WHAT IS EXPECTED => The response must consist of the lines below from the one with "[cite: MilnorHCobordism1965, Thm. 9.2" through the one with "then there is a", exactly as they appear and with both ends kept.

Saved data entries:
——————————
import Literature.Topology.FourManifolds.HomotopySpheresHCobordismProofs
import Literature.Topology.FourManifolds.HomotopySpheresClosedModelHCobordism
import Literature.Topology.FourManifolds.HomotopySpheresGroupResidue
import Literature.Topology.FourManifolds.WallBoundingHandlebodyProofs
import Literature.Topology.FourManifolds.HCobordismSlideStepSign
import Literature.Topology.FourManifolds.HCobordismWhitneyIsotopyProofs
import HarnessLib

/-!
# Discharged facts: the consequences of Milnor's h-cobordism theorem recorded as named facts hold
# (Kervaire–Milnor 1963, p. 505; Milnor 1965, Thm. 9.1–9.2; Wall 1964, Lemma 2)

The directory decomposed Milnor's proof of the h-cobordism theorem (*Lectures on the h-cobordism
theorem*, 1965) into leaves, and reduced four named facts to the two leaves that remained named
facts longest — the Basis Theorem 7.6 on a slab (`Cobordism.Milnor1965_basisTheorem_slab`) and
Whitney's Thm. 6.6 with its Remark (`Milnor1965_whitney_isotopy`) — by theorems whose docstrings
announce: "the discharge `…_holds` is this theorem applied to the two remaining `_holds`, once they
land".  Both leaves ARE theorems of the tree (`Cobordism.Milnor1965_basisTheorem_slab_holds`,
`HCobordismSlideStepSign.lean`; `Milnor1965_whitney_isotopy_holds`,
`HCobordismWhitneyIsotopyProofs.lean`; Cor. 7.3 on a slab and Wall's duality step earlier:
`Cobordism.Milnor1965_intersectionNumber_slab_holds`,
`Cobordism.isZero_relativeSingularHomology_inl_of_inr_le_holds`), but the announced one-line
discharges were never written.  This file writes them (no statement changed, no definition, no new
named fact, D-0026; net Literature debt **−4**):

* `HomotopySphere.isHCobordant_iff_nonempty_diffeomorph_of_five_le_holds` — **two homotopy
  `n`-spheres, `n ≥ 5`, are h-cobordant iff they are diffeomorphic** (Kervaire–Milnor 1963, p. 505,
  Remark, from Smale; Milnor 1965, proof of Thm. 9.1), by
  `isHCobordant_iff_nonempty_diffeomorph_of_five_le_of_two_leaves`;
* `HomotopySphere.nonempty_chartedSpace_closedModel_holds` — the closed model of a null-cobordism
  of a homotopy sphere is a charted smooth manifold (the tree's packaging of Milnor Thm. 9.1 /
  Kosinski X.(3.3)), by `nonempty_chartedSpace_closedModel_of_three_leaves`;
* `exists_commGroup_homotopySphereClass_of_ne_three_holds` — **`Θₙ` is an abelian group under
  connected sum for `n ≠ 3`** (Kervaire–Milnor 1963, Thm. 1.1 with §2; the case `n = 3` needs the
  Poincaré conjecture and is a separate fact of the tree), by
  `exists_commGroup_homotopySphereClass_of_ne_three_of_two_leaves`;
* `exists_handlebody_isHCobordant_boundary_holds` — **Wall 1964, Lemma 2**: a simply connected
  closed smooth `4`-manifold bounding a suitable simply connected `W` is h-cobordant to the boundary
  of a handlebody `ℋ(D⁵, k, 2)`, by `exists_handlebody_isHCobordant_boundary_of_basisTheorem`.

## References

* M. A. Kervaire, J. W. Milnor, *Groups of homotopy spheres: I*, Ann. of Math. 77 (1963), Thm. 1.1
  (p. 504), Remark p. 505, §2 (pp. 505–507). [KervaireMilnorAnnals1963]
* J. Milnor, *Lectures on the h-cobordism theorem*, Princeton (1965), Thm. 6.6 and Remark
  (PDF pp. 38–39), Cor. 7.3 (PDF p. 47), Thm. 7.6 (PDF p. 50), Thm. 9.1–9.2 (PDF p. 57).
  [MilnorHCobordism1965]
* C. T. C. Wall, *On simply-connected 4-manifolds*, J. London Math. Soc. 39 (1964), Lemma 2
  (pp. 143–144). [WallJLMS1964]
-/

noncomputable section

namespace Literature.Topology.FourManifolds

namespace HomotopySphere

variable {n : ℕ}

/-- **Kervaire–Milnor 1963, p. 505 (Remark, from Smale): two homotopy `n`-spheres, `n ≥ 5`, are
h-cobordant iff they are diffeomorphic — the named fact
`HomotopySphere.isHCobordant_iff_nonempty_diffeomorph_of_five_le` holds**
(`isHCobordant_iff_nonempty_diffeomorph_of_five_le_of_two_leaves` applied to
`Cobordism.Milnor1965_basisTheorem_slab_holds` and `Milnor1965_whitney_isotopy_holds`).
[cite: KervaireMilnorAnnals1963, p. 505 (Remark, from Smale [26])]
[cite: MilnorHCobordism1965, proof of Thm. 9.1 (PDF p. 57), with Thm. 7.6 (PDF p. 50) and Thm. 6.6 (PDF pp. 38–39)] -/
theorem isHCobordant_iff_nonempty_diffeomorph_of_five_le_holds :
    isHCobordant_iff_nonempty_diffeomorph_of_five_le (n := n) :=
  isHCobordant_iff_nonempty_diffeomorph_of_five_le_of_two_leaves
    Cobordism.Milnor1965_basisTheorem_slab_holds Milnor1965_whitney_isotopy_holds

/-- **The closed model of a null-cobordism of a homotopy `n`-sphere (`n ≥ 5`) is a charted smooth
manifold — the named fact `HomotopySphere.nonempty_chartedSpace_closedModel` holds**
(`nonempty_chartedSpace_closedModel_of_three_leaves` applied to the three `_holds`).
[cite: MilnorHCobordism1965, Thm. 9.1 (PDF p. 57), with Thm. 7.6, Cor. 7.3, Thm. 6.6]
[cite: Kosinski1993, Ch. X, proof of (3.3), with VIII.(4.6)] -/
theorem nonempty_chartedSpace_closedModel_holds : nonempty_chartedSpace_closedModel :=
  nonempty_chartedSpace_closedModel_of_three_leaves Cobordism.Milnor1965_basisTheorem_slab_holds
    Cobordism.Milnor1965_intersectionNumber_slab_holds Milnor1965_whitney_isotopy_holds

end HomotopySphere

/-- **Kervaire–Milnor 1963, Thm. 1.1 with §2, for `n ≠ 3`: `Θₙ` is an abelian group under connected
sum — the named fact `exists_commGroup_homotopySphereClass_of_ne_three` holds**
(`exists_commGroup_homotopySphereClass_of_ne_three_of_two_leaves` applied to
`Cobordism.Milnor1965_basisTheorem_slab_holds` and `Milnor1965_whitney_isotopy_holds`).
[cite: KervaireMilnorAnnals1963, Thm. 1.1 (p. 504), Remark p. 505, §2 pp. 505–507]
[cite: MilnorHCobordism1965, Thm. 9.2 (PDF p. 57), Thm. 7.6 (PDF p. 50), Thm. 6.6 and Remark (PDF pp. 38–39)] -/
theorem exists_commGroup_homotopySphereClass_of_ne_three_holds :
    exists_commGroup_homotopySphereClass_of_ne_three :=
  exists_commGroup_homotopySphereClass_of_ne_three_of_two_leaves
    Cobordism.Milnor1965_basisTheorem_slab_holds Milnor1965_whitney_isotopy_holds

/-- **Wall 1964, Lemma 2 — the named fact `exists_handlebody_isHCobordant_boundary` holds**: if the
simply connected closed smooth `4`-manifold `M` bounds a compact `W` with `W` simply connected,
`Hᵢ(W; ℤ) = 0` for `i ≥ 3` and `H₂(W; ℤ)` finitely generated free of rank `k`, then there is a
handlebody `H = ℋ(D⁵, k, 2)` with `M` h-cobordant to `∂H`
(`exists_handlebody_isHCobordant_boundary_of_basisTheorem` applied to
`Cobordism.Milnor1965_basisTheorem_slab_holds`).
[cite: WallJLMS1964, Lemma 2 and its proof (pp. 143–144)] [cite: MilnorHCobordism1965, Thm. 7.6 (PDF p. 50)] -/
theorem exists_handlebody_isHCobordant_boundary_holds : exists_handlebody_isHCobordant_boundary :=
  exists_handlebody_isHCobordant_boundary_of_basisTheorem Cobordism.Milnor1965_basisTheorem_slab_holds

end Literature.Topology.FourManifolds

end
——————————
ANSWER BOX =>
[cite: MilnorHCobordism1965, Thm. 9.2 (PDF p. 57), Thm. 7.6 (PDF p. 50), Thm. 6.6 and Remark (PDF pp. 38–39)] -/
theorem exists_commGroup_homotopySphereClass_of_ne_three_holds :
    exists_commGroup_homotopySphereClass_of_ne_three :=
  exists_commGroup_homotopySphereClass_of_ne_three_of_two_leaves
    Cobordism.Milnor1965_basisTheorem_slab_holds Milnor1965_whitney_isotopy_holds

/-- **Wall 1964, Lemma 2 — the named fact `exists_handlebody_isHCobordant_boundary` holds**: if the
simply connected closed smooth `4`-manifold `M` bounds a compact `W` with `W` simply connected,
`Hᵢ(W; ℤ) = 0` for `i ≥ 3` and `H₂(W; ℤ)` finitely generated free of rank `k`, then there is a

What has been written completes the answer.